Friendship, along with the entire socialist realist chapter of Szapocznikow’s oeuvre, was marginalised for years. The story of her art would begin with two other sculptures: First Love, from 1954, and Difficult Age, from 1956. The latter, a naked figure of a teenage girl sculpted in gypsum and patinated, has little in common with the female bodies – or rather their fetishised fragments – which we know from Szapocznikow’s later works. Standing a little astride, erect, with one hand on her hip, she’s almost boyish in comparison, as the art historian Anna Markowska observed.

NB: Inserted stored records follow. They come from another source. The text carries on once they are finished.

import Mathlib
import HarnessLib
import HarnessLib.Audit
import Summits.AtomisticToContinuum.Statement
import Literature.MathematicalPhysics.QuantumManyBody.PeriodicBoseGas
import Literature.NumberTheory.EllipticCurves.YanZhu2026.CyclotomicBDPCorollaryAtTrivialCharacter
import Summits.BirchSwinnertonDyer.Rank1Residual.Partition.MainConjecturesIrreducibleBDPThree
import HarnessLib

/-!
# The (IMC∘BDP)ᵍ link of the irreducible rank-one rows at every ODD good ordinary `p` — in particular
# `p = 3` — RE-KEYED from the arXiv-v2-worded input `h412` (Yan–Zhu Thm. 4.12 ∘ CGLS 5.1.3, A198;
# its (Im)-integral clause is PRE-dependent in the refereed text) to the PUBLISHED re-sourcing
# `h54 = YanZhu2026.cor54_prop342_thm513_generator_constantCoeff` (Yan–Zhu J. Algebra 2026 Cor. 5.4
# ∘ Prop. 3.14 ∘ CGS Math. Ann. 2025 Prop. 3.4.2 ∘ CGLS 2022 Thm. 5.1.3 — v4's own proof of Thm. 5.11)

HONEST FRAMING (cell `b2b-bsdres`, run/shared/lean/b2b/bsd-rank1-residual/; page 1 of every file):
the goal is to DELETE the COMBINATION-SHAPED residual classes — to produce a Lean theorem "BSD_p
formula for every rank `≤ 1` curve in class `C`" assembled STRICTLY from published theorems — so
that the remainder becomes exactly the CONSTRUCTION-SHAPED classes, which are TYPED, not attempted;
this is not "finishing BSD". Every published theorem enters as one of the tree's existing named
Literature facts `(h : <Fact>)` (a `def … : Prop` vendored with its cite, D-0014; nothing asserted, no
new fact, no `sorry`). Unit `b2b-bsdres-lit-glue` (GLUE seat), gen 12, sized ask A21 of
`HOME/b2b-bsdres-lit-glue/GLUE.md` §G12.2 — the Summits companion of the new Literature fact
`YanZhu2026.cor54_prop342_thm513_generator_constantCoeff` (p358701), answering
`HOME/b2b-bsdres-lit-glue/WAKE-T2-A198.md` (lit GEN 98 `DRIFT-READS.md` §F1; referee 2 R2-131.8).

## Why (the drift, in one paragraph)

`Partition/MainConjecturesIrreducibleBDPThree.lean` (gen 7) feeds the anticyclotomic main-conjecture
link (IMC∘BDP)ᵍ of the covered irreducible rank-one rows at `p = 3` (and the ordinary branch of row C3
at every prime) from `h412 : thm412_thm513_generator_constantCoeff` — Yan–Zhu's BDP main conjecture
"integral under (Im)" AS WORDED IN arXiv v2 (Thm. 4.12). In the refereed text (arXiv v4 = J. Algebra
693 (2026)) that theorem is Thm. 5.7 and its integral clause is printed under FULL `p`-adic image of
`G_K`, the (Im) weakening being Remark 5.10 "via [BSTW, Prop. 12.7]" (a preprint): every consumer of
`h412` is CONDITIONAL ON A PREPRINT until re-keyed (cell ruling R2-131.8). The refereed text proves its
own rank-one `p`-part of BSD (Thm. 5.11) differently: "from the integral part of Corollary 5.4 [the
CYCLOTOMIC analogue of the BDP main conjecture, integral under (Im)], [CGS, Proposition 3.4.2]
[`𝓕_Gr(E/K_∞⁺)(0) ∼_p 𝓕_Gr(E/K_∞⁻)(0)`], the fact that `𝓛_p^Gr(E/K)⁺(1) = 𝓛_p^Gr(E/K)⁻(1) ≠ 0`, and
the descent arguments in [JSW]". That chain minus the descent is the Literature fact `h54 :
cor54_prop342_thm513_generator_constantCoeff` (same conclusion as `h412` — a generator `F` of
`ch_Λ(𝒳_{𝓕_Gr}(E/K_∞⁻))` with `F(0) = u · c_E⁻²(1 − a_p p⁻¹ + p⁻¹)² log_{ω_E}(P_K)²`, `u ∈ ℤ_p^×` — under
three more binders: `rank_ℤ E(K) = 1`, `#Ш(E/K)[p^∞] < ∞`, `P_K` of infinite order). This file is the
gen-7 file RE-KEYED to `h54`, theorem for theorem: the three extra binders are exactly `hrk`, `hfinp`,
`hPinf`, already in scope at every adapter (they are the hypotheses of the control fact JSW Thm. 3.3.1,
and at a classical Heegner datum they come from Kolyvagin, `hKo`). Nothing else changes; the gen-7
theorems stay (kernel-valid conditionals on `h412`).

## Contents (each the `h54`-twin of the gen-7 theorem of the same name with `thm412 ↦ cor54`)

* §1 `X11b.imcWaldspurgerOnTreeGoodAt_of_cor54` — (IMC∘BDP)ᵍ in the CGLS letter
  `IMCWaldspurgerOnTreeGoodAt p κ v̄ γ ι P`, GIVEN one generator with `𝓕(0) ≠ 0`, in rank one;
* §2 `…_of_cor54_of_thm331` — the generator from JSW 3.3.1 at THE embedding `embAt v̄`;
* §3 `X11b.imcWaldspurgerOnTreeGoodAt_inducedPlace_of_cor54_of_thm331` — the JSW letter
  `IMCWaldspurgerOnTreeGoodAt p κ (inducedPlace ι) γ ι P` (σ-bridge + S13) — THE adapter the
  identity-form rows (`MainConjecturesIrreducibleIdentityRows`, l.165) consume;
* §4 `imcLowerWaldspurgerOnTreeGoodAt[_inducedPlace]_of_heegner_of_cor54_of_thm331` — the `hLA`-shaped
  binders at a classical Heegner datum, DISCHARGED from published facts at every odd good ordinary `p`
  with (Im) and (irr_K);
* §5 **`RowC16.bsdp_of_yzThm49_of_thm331_of_cor54`** (row C16 at `p = 3`, `r ≤ 1`) and
  **`RowC3.bsdp_of_thm331_of_bdpFacts_of_cor54_of_columnMainConjectures`** (row C3, ordinary branch at
  every prime of the row): the gen-7 class theorems with `h412 ↦ h54` — the printed proof of Yan–Zhu
  Thm. 5.11 (v4) at `p = 3`, kernel-checked at statement level, modulo `hIrrK` / `htam0` as in gen 7.

References: [YanZhu2026] Cor. 5.4, Prop. 3.14, Thm. 5.11 and its proof (arXiv:2412.20078v4 TeX
l.1166–1184, l.896–903, l.1347); [CastellaGrossiSkinner2025] Prop. 3.4.2; [CastellaGrossiLeeSkinner2022]
Thm. 5.1.3; [JetchevSkinnerWan2017] Thm. 1.2.1, Thm. 3.3.1, §7.4.1; [Wuthrich2014] Lemma 20;
HOME/b2b-bsdres-lit-glue/GLUE.md GEN 12 §G12.0–G12.4.
-/

set_option autoImplicit false

noncomputable section

open scoped Classical

open WeierstrassCurve NumberField IsDedekindDomain Literature.NumberTheory.EllipticCurves
  Literature.NumberTheory.EllipticCurves.ModularForms Literature.NumberTheory.Automorphic
  Literature.NumberTheory.EllipticCurves.Rank1Residual
  Literature.NumberTheory.EllipticCurves.YanZhu2026
  Literature.NumberTheory.EllipticCurves.BurungaleCastellaSkinner2025
  Literature.NumberTheory.EllipticCurves.BurungaleKobayashiOta2024
  Literature.NumberTheory.EllipticCurves.CastellaGrossiLeeSkinner2022
  Literature.NumberTheory.EllipticCurves.JetchevSkinnerWan2017
  Summit.BirchSwinnertonDyer.BirchSwinnertonDyer.Theorems.Rank1ResidualX1Defs

namespace Summit.BirchSwinnertonDyer.Rank1Residual

namespace X11b

/-! ### §1 `IMCWaldspurgerOnTreeGoodAt` (CGLS letter) from the re-sourced fact, given a generator -/

section IMC
/-! ## §2 ★★★ Moment transport -/

/-- ★★★ **MOMENT TRANSPORT OF THE FIBRE TRANSFER.**  Let `Ω ≥ 0` be bounded measurable and supported in `‖x‖ ≤ R`, `W ≥ 0` bounded measurable, `oT u' v'` an output tube point and
`u` an input slow point.  If on the supports the transport exponent is a polynomial in the kept size, `|offX β u' u v' v g + diagX β u' v' v g| ≤ c₀ + c₁·S + c₂·S²` with
`S = ‖v̂'‖² + ‖v̂‖² + Σ_x ‖q(g_x) − 1‖²`, `c_i ≥ 0`, and `c₀ + c₁S + c₂S² ≤ 1` there, then with `ρ = K₁^{(L³β)}(u',u)/K₁^{(L³β)}(1,1)`, `s' = ‖v̂'‖²` and the CENTRAL transfers
`T[Ω̃,W̃] = fpFibreTransfer β Ω̃ W̃ (oT 1 v') 1`:
`|fpFibreTransfer β Ω W (oT u' v') u − ρ·T[Ω,W]| ≤ 2ρ·((c₀ + c₁s' + 3c₂s'²)·T[Ω,W] + c₁·(T[Ω‖·‖²,W] + T[Ω,W·G]) + 3c₂·(T[Ω‖·‖⁴,W] + T[Ω,W·G²]))`. [cite: Luscher1983, §3] -/
theorem fpFibreTransfer_sub_central_le_moments (β : ℝ) {Ω : LinkSpace L → ℝ} (hΩm : Measurable Ω) {CΩ : ℝ} (hCΩ : ∀ x, |Ω x| ≤ CΩ) (hΩ0 : ∀ x, 0 ≤ Ω x)
    {R : ℝ} (hΩR : ∀ x, Ω x ≠ 0 → ‖x‖ ≤ R)
    {W : (Site 3 L → SU2) → ℝ} (hW : Measurable W) {CW : ℝ} (hCW : ∀ g, |W g| ≤ CW) (hW0 : ∀ g, 0 ≤ W g) (u u' : GaugeConfig 3 1 SU2) (v' : Edge 3 L → Fin 3 → ℝ)
    {c₀ c₁ c₂ : ℝ} (hc₀ : 0 ≤ c₀) (hc₁ : 0 ≤ c₁) (hc₂ : 0 ≤ c₂)
    (hX : ∀ (v : Edge 3 L → Fin 3 → ℝ) (g : Site 3 L → SU2), Ω (linkEmbed L v) ≠ 0 → W g ≠ 0 →
      |offX L β u' u v' v g + diagX L β u' v' v g| ≤
          c₀ + c₁ * (‖linkEmbed L v'‖ ^ 2 + ‖linkEmbed L v‖ ^ 2 + ∑ x, ‖su2Quat (g x) - 1‖ ^ 2) + c₂ * (‖linkEmbed L v'‖ ^ 2 + ‖linkEmbed L v‖ ^ 2 + ∑ x, ‖su2Quat (g x) - 1‖ ^ 2) ^ 2 ∧
        c₀ + c₁ * (‖linkEmbed L v'‖ ^ 2 + ‖linkEmbed L v‖ ^ 2 + ∑ x, ‖su2Quat (g x) - 1‖ ^ 2) + c₂ * (‖linkEmbed L v'‖ ^ 2 + ‖linkEmbed L v‖ ^ 2 + ∑ x, ‖su2Quat (g x) - 1‖ ^ 2) ^ 2 ≤ 1) :
    |fpFibreTransfer L β Ω W (orthoTube L u' v') u -
        (transferKernel su2Rep ((L : ℝ) ^ 3 * β) u' u / transferKernel su2Rep ((L : ℝ) ^ 3 * β) (1 : GaugeConfig 3 1 SU2) 1) * fpFibreTransfer L β Ω W (orthoTube L 1 v') 1| ≤
      2 * (transferKernel su2Rep ((L : ℝ) ^ 3 * β) u' u / transferKernel su2Rep ((L : ℝ) ^ 3 * β) (1 : GaugeConfig 3 1 SU2) 1) *
        ((c₀ + c₁ * ‖linkEmbed L v'‖ ^ 2 + 3 * c₂ * (‖linkEmbed L v'‖ ^ 2) ^ 2) * fpFibreTransfer L β Ω W (orthoTube L 1 v') 1 +
          c₁ * (fpFibreTransfer L β (fun x => Ω x * (‖x‖ ^ 2) ^ 1) W (orthoTube L 1 v') 1 +
              fpFibreTransfer L β Ω (fun g => W g * (∑ x, ‖su2Quat (g x) - 1‖ ^ 2) ^ 1) (orthoTube L 1 v') 1) +
          3 * c₂ * (fpFibreTransfer L β (fun x => Ω x * (‖x‖ ^ 2) ^ 2) W (orthoTube L 1 v') 1 +
              fpFibreTransfer L β Ω (fun g => W g * (∑ x, ‖su2Quat (g x) - 1‖ ^ 2) ^ 2) (orthoTube L 1 v') 1)) := by
  haveI := isFiniteMeasure_orthoTransverse L
  set μP : Measure ((Edge 3 L → Fin 3 → ℝ) × (Site 3 L → SU2)) := (orthoTransverse L).prod (gaugeMeasure L) with hμP
  set ρ : ℝ := transferKernel su2Rep ((L : ℝ) ^ 3 * β) u' u / transferKernel su2Rep ((L : ℝ) ^ 3 * β) (1 : GaugeConfig 3 1 SU2) 1 with hρ
  have hρ0 : 0 < ρ := div_pos (transferKernel_pos _ _ _ _) (transferKernel_pos _ _ _ _)
  -- abbreviations for the sizes
  set s' : ℝ := ‖linkEmbed L v'‖ ^ 2 with hs'
  have hs'0 : 0 ≤ s' := sq_nonneg _
  -- the integrands: transported `I`, central `J`, and the four reweighted central integrands
  set I : (Edge 3 L → Fin 3 → ℝ) × (Site 3 L → SU2) → ℝ := fun p =>
    W p.2 * transferKernel su2Rep β (orthoTube L u' v') (gaugeTransform p.2 (orthoTube L u p.1)) * Ω (linkEmbed L p.1) with hI
  set J : (Edge 3 L → Fin 3 → ℝ) × (Site 3 L → SU2) → ℝ := fun p =>
    W p.2 * transferKernel su2Rep β (orthoTube L 1 v') (gaugeTransform p.2 (orthoTube L 1 p.1)) * Ω (linkEmbed L p.1) with hJ
  set a : (Edge 3 L → Fin 3 → ℝ) × (Site 3 L → SU2) → ℝ := fun p => ‖linkEmbed L p.1‖ ^ 2 with ha
  set b : (Edge 3 L → Fin 3 → ℝ) × (Site 3 L → SU2) → ℝ := fun p => ∑ x, ‖su2Quat (p.2 x) - 1‖ ^ 2 with hb
  have ha0 : ∀ p, 0 ≤ a p := fun p => sq_nonneg _
  have hb0 : ∀ p, 0 ≤ b p := fun p => (gaugeDevSq_mem p.2).1
  have ham : Measurable a := ((measurable_linkEmbed L).comp measurable_fst).norm.pow_const 2
  have hbm : Measurable b := measurable_gaugeDevSq.comp measurable_snd
  obtain ⟨BI, hBI⟩ := abs_fpFibreTransfer_integrand_le (L := L) β hCΩ hCW (orthoTube L u' v') u
  obtain ⟨BJ, hBJ⟩ := abs_fpFibreTransfer_integrand_le (L := L) β hCΩ hCW (orthoTube L 1 v') 1
  have hIm : Measurable I := measurable_fpFibreTransfer_integrand β hΩm hW _ _
  have hJm : Measurable J := measurable_fpFibreTransfer_integrand β hΩm hW _ _
  have hIint : Integrable I μP := integrable_of_measurable_abs_le μP hIm hBI
  have hJint : Integrable J μP := integrable_of_measurable_abs_le μP hJm hBJ
  have hJ0 : ∀ p, 0 ≤ J p := fun p => mul_nonneg (mul_nonneg (hW0 _) (transferKernel_pos su2Rep β _ _).le) (hΩ0 _)
  have hBJ0 : 0 ≤ BJ := (abs_nonneg _).trans (hBJ (0, 1))
  -- reweighted integrands are `J·a^k`, `J·b^j`: integrable (bounded measurable)
  obtain ⟨hR1, hR4⟩ : (0 : ℝ) ≤ (R ^ 2) ^ 1 ∧ (0 : ℝ) ≤ (R ^ 2) ^ 2 := ⟨by positivity, by positivity⟩
  have hJa_int : ∀ k : ℕ, Integrable (fun p => J p * a p ^ k) μP := fun k => by
    refine integrable_of_measurable_abs_le μP (hJm.mul (ham.pow_const k)) (C := BJ * (R ^ 2) ^ k) fun p => ?_
    rw [abs_mul, abs_of_nonneg (pow_nonneg (ha0 p) k)]
    by_cases hΩp : Ω (linkEmbed L p.1) = 0
    · have : J p = 0 := by rw [hJ]; dsimp only; rw [hΩp, mul_zero]
      rw [this, abs_zero, zero_mul]; positivity
    · exact mul_le_mul (hBJ p) (pow_le_pow_left₀ (ha0 p) (by rw [ha]; exact pow_le_pow_left₀ (norm_nonneg _) (hΩR _ hΩp) 2) k) (pow_nonneg (ha0 p) k) hBJ0
  have hJb_int : ∀ j : ℕ, Integrable (fun p => J p * b p ^ j) μP := fun j => by
    refine integrable_of_measurable_abs_le μP (hJm.mul (hbm.pow_const j)) (C := BJ * (4 * Fintype.card (Site 3 L)) ^ j) fun p => ?_
    rw [abs_mul, abs_of_nonneg (pow_nonneg (hb0 p) j)]
    exact mul_le_mul (hBJ p) (pow_le_pow_left₀ (hb0 p) (gaugeDevSq_mem p.2).2 j) (pow_nonneg (hb0 p) j) hBJ0
  -- identification of the reweighted integrals with reweighted central transfers
  have hTa : ∀ k : ℕ, ∫ p, J p * a p ^ k ∂μP = fpFibreTransfer L β (fun x => Ω x * (‖x‖ ^ 2) ^ k) W (orthoTube L 1 v') 1 := fun k => by
    unfold fpFibreTransfer; refine integral_congr_ae (ae_of_all _ fun p => ?_); rw [hJ, ha]; dsimp only; ring
  have hTb : ∀ j : ℕ, ∫ p, J p * b p ^ j ∂μP = fpFibreTransfer L β Ω (fun g => W g * (∑ x, ‖su2Quat (g x) - 1‖ ^ 2) ^ j) (orthoTube L 1 v') 1 := fun j => by
    unfold fpFibreTransfer; refine integral_congr_ae (ae_of_all _ fun p => ?_); rw [hJ, hb]; dsimp only; ring
  have hT0 : ∫ p, J p ∂μP = fpFibreTransfer L β Ω W (orthoTube L 1 v') 1 := rfl
  have hTI : ∫ p, I p ∂μP = fpFibreTransfer L β Ω W (orthoTube L u' v') u := rfl
  -- pointwise: `I = ρ·J·e^X` and `|I − ρJ| ≤ 2ρ·J·H'`
  have hpt : ∀ p, I p = ρ * J p * Real.exp (offX L β u' u v' p.1 p.2 + diagX L β u' v' p.1 p.2) := fun p => by
    rw [hI, hJ]; dsimp only
    rw [transferKernel_orthoTube_transport (L := L) β u' u v' p.1 p.2, hρ]; ring
  have hbound : ∀ p, |I p - ρ * J p| ≤
      2 * ρ * ((c₀ + c₁ * s' + 3 * c₂ * s' ^ 2) * J p + c₁ * (J p * a p ^ 1 + J p * b p ^ 1) + 3 * c₂ * (J p * a p ^ 2 + J p * b p ^ 2)) := fun p => by
    by_cases h0 : J p = 0
    · have hI0 : I p = 0 := by rw [hpt p, h0, mul_zero, zero_mul]
      rw [hI0, h0]; simp
    · have hWg : W p.2 ≠ 0 := by intro hz; apply h0; rw [hJ]; dsimp only; rw [hz, zero_mul, zero_mul]
      have hΩv : Ω (linkEmbed L p.1) ≠ 0 := by intro hz; apply h0; rw [hJ]; dsimp only; rw [hz, mul_zero]
      obtain ⟨hXle, hH1⟩ := hX p.1 p.2 hΩv hWg
      have hH0 : 0 ≤ c₀ + c₁ * (s' + a p + b p) + c₂ * (s' + a p + b p) ^ 2 := by
        have := ha0 p; have := hb0 p; positivity
      have hX1 : |offX L β u' u v' p.1 p.2 + diagX L β u' v' p.1 p.2| ≤ 1 := hXle.trans hH1
      have hexp := Real.abs_exp_sub_one_le hX1
      have hJp : 0 ≤ ρ * J p := mul_nonneg hρ0.le (hJ0 p)
      have e1 : I p - ρ * J p = ρ * J p * (Real.exp (offX L β u' u v' p.1 p.2 + diagX L β u' v' p.1 p.2) - 1) := by rw [hpt p]; ring
      rw [e1, abs_mul, abs_of_nonneg hJp]
      -- `(s' + a + b)² ≤ 3(s'² + a² + b²)`
      have hsq : (s' + a p + b p) ^ 2 ≤ 3 * (s' ^ 2 + a p ^ 2 + b p ^ 2) := by
        nlinarith [sq_nonneg (s' - a p), sq_nonneg (s' - b p), sq_nonneg (a p - b p)]
      have hH' : c₀ + c₁ * (s' + a p + b p) + c₂ * (s' + a p + b p) ^ 2 ≤
          (c₀ + c₁ * s' + 3 * c₂ * s' ^ 2) + c₁ * (a p ^ 1 + b p ^ 1) + 3 * c₂ * (a p ^ 2 + b p ^ 2) := by
        rw [pow_one, pow_one]; nlinarith [mul_le_mul_of_nonneg_left hsq hc₂]
      have hs'a : ‖linkEmbed L v'‖ ^ 2 + ‖linkEmbed L p.1‖ ^ 2 + ∑ x, ‖su2Quat (p.2 x) - 1‖ ^ 2 = s' + a p + b p := by rw [hs', ha, hb]
      rw [hs'a] at hXle
      calc ρ * J p * |Real.exp (offX L β u' u v' p.1 p.2 + diagX L β u' v' p.1 p.2) - 1|
          ≤ ρ * J p * (2 * (c₀ + c₁ * (s' + a p + b p) + c₂ * (s' + a p + b p) ^ 2)) :=
            mul_le_mul_of_nonneg_left (hexp.trans (by linarith [hXle])) hJp
        _ ≤ ρ * J p * (2 * ((c₀ + c₁ * s' + 3 * c₂ * s' ^ 2) + c₁ * (a p ^ 1 + b p ^ 1) + 3 * c₂ * (a p ^ 2 + b p ^ 2))) :=
            mul_le_mul_of_nonneg_left (by linarith [hH']) hJp
        _ = _ := by ring
  -- integrate
  have hG_int : Integrable (fun p => 2 * ρ * ((c₀ + c₁ * s' + 3 * c₂ * s' ^ 2) * J p + c₁ * (J p * a p ^ 1 + J p * b p ^ 1) + 3 * c₂ * (J p * a p ^ 2 + J p * b p ^ 2))) μP :=
    (((hJint.const_mul _).add (((hJa_int 1).add (hJb_int 1)).const_mul _)).add (((hJa_int 2).add (hJb_int 2)).const_mul _)).const_mul _
  have hdiff : fpFibreTransfer L β Ω W (orthoTube L u' v') u - ρ * fpFibreTransfer L β Ω W (orthoTube L 1 v') 1 = ∫ p, (I p - ρ * J p) ∂μP := by
    rw [← hTI, ← hT0, integral_sub hIint (hJint.const_mul _), integral_const_mul]
  rw [hdiff]
  calc |∫ p, (I p - ρ * J p) ∂μP| ≤ ∫ p, |I p - ρ * J p| ∂μP := abs_integral_le_integral_abs
    _ ≤ ∫ p, 2 * ρ * ((c₀ + c₁ * s' + 3 * c₂ * s' ^ 2) * J p + c₁ * (J p * a p ^ 1 + J p * b p ^ 1) + 3 * c₂ * (J p * a p ^ 2 + J p * b p ^ 2)) ∂μP :=
        integral_mono_of_nonneg (ae_of_all _ fun _ => abs_nonneg _) hG_int (ae_of_all _ hbound)
    _ = 2 * ρ * ((c₀ + c₁ * s' + 3 * c₂ * s' ^ 2) * fpFibreTransfer L β Ω W (orthoTube L 1 v') 1 +
          c₁ * (fpFibreTransfer L β (fun x => Ω x * (‖x‖ ^ 2) ^ 1) W (orthoTube L 1 v') 1 +
              fpFibreTransfer L β Ω (fun g => W g * (∑ x, ‖su2Quat (g x) - 1‖ ^ 2) ^ 1) (orthoTube L 1 v') 1) +
          3 * c₂ * (fpFibreTransfer L β (fun x => Ω x * (‖x‖ ^ 2) ^ 2) W (orthoTube L 1 v') 1 +
              fpFibreTransfer L β Ω (fun g => W g * (∑ x, ‖su2Quat (g x) - 1‖ ^ 2) ^ 2) (orthoTube L 1 v') 1)) := by
        rw [integral_const_mul, integral_add, integral_add, integral_const_mul, integral_const_mul, integral_add, integral_const_mul, integral_add,
          hT0, hTa 1, hTb 1, hTa 2, hTb 2]
        · exact hJa_int 2
        · exact hJb_int 2
        · exact hJa_int 1
        · exact hJb_int 1
        · exact hJint.const_mul _
        · exact ((hJa_int 1).add (hJb_int 1)).const_mul _
        · exact (hJint.const_mul _).add (((hJa_int 1).add (hJb_int 1)).const_mul _)
        · exact ((hJa_int 2).add (hJb_int 2)).const_mul _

Her slim silhouette – nearly 190 cm tall, with narrow hips, small breasts, hair tied in a ponytail and neck as long as that of Parmigianino’s Mannerist Madonna (Madonna with the Long Neck) – retains quite a lot of the strength of socialist realist monumental sculptures of workers; however, it’s stripped of any attributes defining her social role. Suspended between childhood and adulthood as well as between the monumentality of socialist realism and the art of the October thaw, which leans towards the personal and the everyday, Difficult Age conveys with perfect accuracy its historical moment: the tangible wind of change following the death of Stalin.
Simultaneously, it remains thoroughly universal. The girl’s bellicose pose contrasts with the uncertainty perceptible in her facial expression, and her unnaturally elongated proportions convey with perfect accuracy the experience of the body in that ‘difficult age’, which we all remember from our own lives. When hormones seem to be taking over, limbs appear to us as weirdly uncoordinated and out of proportion, and rebellion mixes with anxiety. Even the material – fragile gypsum that resembles bronze only on the surface, owing to patina, perfectly complements the message of the sculpture, the silent monument to the generation of ‘younger brothers (and sisters) of Columbuses’ [Columbuses were the generation of Polish writers born in or around the year 1920, whose formative years coincided with World War II, trans.] as well as to adolescence as such.